Galtha is a 2020 Tamil-language political thriller directed by Hari Uthraa. The film  stars Sivanishanth, Ayra, and Antony, and is based on several true incidents of illegal dumping of medical waste and other hazardous waste form neighboring states such as Kerala on Tamilnadu border districts such as Puliyarai and Valliyoor in Tirunelveli district and border villages of Coimbatore.

Plot 
The plot of the film revolves around a fictional village called Thannilankadu and the political influence on the villages where the waste is being dumped. With the help of local political influence the trucks with medical and other waste are illegally transported through Tamil Nadu checkpost while returning from Kerala.

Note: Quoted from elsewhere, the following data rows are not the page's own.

/-
Copyright (c) 2026 the pub-hodgecm-mathlib formalisation cell (harness21).  Prover seat hodgecm-mathlib-R90-C133-p02 (g2), Track B ∕ R90-TF, h413 = `stmt-HodgeConjecture-24833`,
R90-TF section S8 «ContSpec-n½» (S8 dealer R90-CS-plan (g3) S8-R202 «β2 = the (W1) ⇒ (W1′) BRIDGE», K2E1-p12 (g5)'s census `R90/S8/CENSUS-beta-KFiniteExchange.K2E1-p12-g5.md`
e0e795eb9e56dae0 + ★ β1 p864039): the `K`-FINITE EXCHANGE — every residue class of a `K_max`-FINITE section is a finite sum of residue classes of sections lying in IRREDUCIBLE
finite-dimensional `K_max`-stable spaces of sections (Weyl's unitarian trick on `K_max`), so the `K_max`-finite density letter (W1) implies the irreducible-span density letter (W1′) of
★ p863995 `hADM_of_letters`.
-/
import Summits.HodgeConjecture.HodgeConjecture.Theorems.R90S8ResGMidSectionBoundedU3              -- ★ p864054: `hSUM_of_unitary`; brings ★ p863995 (`hADM_of_letters`), ★ p863949 (β′ graph), ★ p863816 (`isIrreducible_of_equiv`), ★ p863302, ★ D1
import Summits.HodgeConjecture.HodgeConjecture.Theorems.R90S8KModuleInvariantFormComplementU3     -- ★ β1 p864039 (K2E1-p12): `exists_stable_compl_of_invariant_form`
import Literature.NumberTheory.Automorphic.GKModulesProofs                                     -- ★ `exists_minimal_stable_submodule`, `isIrreducible_of_intertwiningMap_injective`
import Mathlib.MeasureTheory.Measure.Haar.Basic                                                -- Mathlib `MeasureTheory.Measure.haar`
import Mathlib.MeasureTheory.Group.Integral                                                    -- Mathlib `MeasureTheory.integral_mul_left_eq_self`
import Mathlib.MeasureTheory.Integral.Bochner.ContinuousLinearMap                              -- Mathlib `integral_ofReal`
import Mathlib.MeasureTheory.Function.LocallyIntegrable                                        -- Mathlib `ContinuousOn.integrableOn_compact`
import HarnessLib

/-!
# S8 (R)′ road, letter (ADM) step (β2) — `R90S8ResGMidAtomKFiniteExchangeU3`: THE `K`-FINITE EXCHANGE (WEYL'S UNITARIAN TRICK ON `K_max`) — residue classes of `K_max`-finite sections are
# finite sums of residue classes of sections in irreducible finite-dimensional `K_max`-stable spaces; the bridge (W1) ⇒ (W1′)

Track B ∕ R90-TF, crux h413 = `stmt-HodgeConjecture-24833`, route of record `HCCMUnconditional`; cell `hodgecm-mathlib`, R90-TF section S8 «ContSpec-n½ ∕ ResidualSpectrum», socket (R)
(B ED. 7 :337) ← ★ `res_midBlock_le_residual_of_letters' (hDISC) …` ← ★ p863816 `hDISC_of_inv_of_admissible (hINV) (hADM)` ← ★ p863995 `hADM_of_letters (hSUM) (hW1′)` ← **THIS FILE:
`hW1prime_of_kFinite (hsum) (hW1) : hW1′`**, so that the density letter of record may be the `K_max`-FINITE one, (W1).  THEOREMS ONLY (no `def`, no `instance`, no `notation`, no
named-fact hypothesis, no `sorry`; default heartbeats); lane `--supports stmt-HodgeConjecture-24833 --as helper` (count-neutral).  CLOSES NO SOCKET.

THE MATHEMATICS ([BrockerTomDieck1985] II (1.7), (1.9); [WallachRRG1] §1.4.6–1.4.7; [MoeglinWaldspurger1995] I.2.17, V.3.13; [Serre1977] §1.3).  `ρ_K := r|_{K_max}` on the sections
`G(𝔸) → ℂ`.  §1 (generic algebra, any group): if a finite-dimensional `ρ`-stable `S` carries a `ρ`-invariant sesquilinear form definite on `S`, then `S` is the span of its IRREDUCIBLE
stable subspaces (★ β1 `exists_stable_compl_of_invariant_form` + minimal stable subspaces ★ `exists_minimal_stable_submodule`, induction on `dim S`).  §2 (the unitarian trick on
`K_max`): for a finite-dimensional `ρ_K`-stable space `S` of CONTINUOUS level-free PAIR-SECTIONS, `B a b := ∫_{K_max} conj (a x⁻¹) · b x⁻¹ ∂haar` is sesquilinear, `ρ_K`-invariant
(LEFT invariance of `haar` on the compact group `K_max` ★ — the inversion turns `r(k)` into left translation) and definite (`∫ |a|² = 0`, Haar positive on opens, continuity ⇒ `a|_{K_max} =
0` ⇒ `a = 0` by the pair-section law and the CM adelic Iwasawa decomposition ★).  §3: for `(φ, f)` in the residue graph `Gr` (★ (β′), modulo `hsum`) with `S_φ := span ρ_K(K_max)φ`
finite-dimensional: `S_φ ≤ dom Res` (the domain is a `K_max`-stable submodule ★), §1–§2 on `↥S_φ` split `φ = Σ φᵢ` with `φᵢ` in irreducible stable finite-dimensional `Sᵢ ≤ S_φ`, and
`Res` is linear on its domain, so `f = Res φ = Σ Res φᵢ` with each `Res φᵢ` a (W1′)-generator (irreducibility transported along `Submodule.equivSubtypeMap`, ★ `isIrreducible_of_equiv`). Hence `cl span G_fin ≤ cl span G_irr`: **(W1) ⇒ (W1′)**.
* §1 `le_of_irreducibles_le_of_invariant_form` (generic).  * §2 `continuous_of_mem_span_rightTranslation`, **`exists_invariant_definite_form_kMax`**.
* §3 **`mem_span_irrGenerators_of_kFinite`**, **`hW1prime_of_kFinite (hsum) (hW1)`** (one `(L, μ, ξ, μω)`); the ∀-closed corollaries `hADM_of_kFinite` ∕ `hDISC_of_inv_of_kFinite` (hDISC =
  ★ ∘ {(INV), (W1) `K_max`-finite density, `hχu` unitarity}) follow in the sequel `R90S8ResGMidAtomAdmissibleOfKFiniteU3`.
HONEST LABEL: HC_CM is proved only modulo the 7 printed citations (2 remaining named inputs: hLiu418 = `stmt-HodgeConjecture-24832`, h413 = `stmt-HodgeConjecture-24833`) until
rung 0 closes; REL ≠ ★ ≠ BUILT; (W1) is L and UNPRINTED AS TYPED at exotic (non-`K`-finite) generators (audit note J-S8-W1); pays no socket; count-neutral.

## References
* [BrockerTomDieck1985] T. Bröcker, T. tom Dieck, *Representations of Compact Lie Groups*, GTM 98 (1985), II (1.7), (1.9); [Serre1977] J.-P. Serre, *Linear Representations of Finite Groups* (1977), §1.3.
* [WallachRRG1] N. R. Wallach, *Real Reductive Groups I* (1988), §1.4.6–1.4.7; [MoeglinWaldspurger1995] C. Mœglin, J.-L. Waldspurger, *Spectral Decomposition and Eisenstein Series* (1995), I.2.17, V.3.13.
-/

set_option autoImplicit false
set_option linter.dupNamespace false  -- the mandated namespace `…HodgeConjecture.HodgeConjecture.R90.S8` (LEAD #1 L1) repeats the summit's segment

noncomputable section

open MeasureTheory Measure Set Filter Topology NumberField ContRepresentation
open Literature.NumberTheory Literature.NumberTheory.Automorphic Literature.NumberTheory.Automorphic.UnitaryGroup Literature.NumberTheory.GaloisRepresentations AdelicGroupData
open Literature.NumberTheory.Automorphic.Arthur2013.Leaves.TECR Literature.NumberTheory.Rogawski1990
open Summit.HodgeConjecture.HodgeConjecture.Cruxes.H413.K2E1BorelEisensteinU
open Summit.HodgeConjecture.HodgeConjecture.Cruxes.H413.K2E1CharacterEisensteinU3PairDefs
open Summit.HodgeConjecture.HodgeConjecture.Cruxes.H413.K2E1ChiSectionSpaceU3PairDefs
open scoped ENNReal NNReal ComplexConjugate

namespace Summit.HodgeConjecture.HodgeConjecture.R90.S8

The story travels on a village backdrop on how these hazardous waste causes numerous health problems and a sudden outbreak of an unknown virus and how the people are reacting to the situation.

Cast  
 Sivanishanth as Lenin 
 Ayra as Isaiarasi 
 Merku Thodarchi Malai Antony as Guna 
 Divya 
 Appukutty 
 Gajaraj as Church father
 Kaaka Muttai Sasi Kumar 
 SMT Karunanidhi
Tiger Garden Thangadurai
Muthuveera
Suresh

Release 
The Times of India gave the film one out of five stars and wrote that "There is amateurishness on all fronts, from the writing to the acting to the scoring". Dinamalar praised the background music while criticizing the shortcomings of the story. Maalaimalar praised the music and cinematography.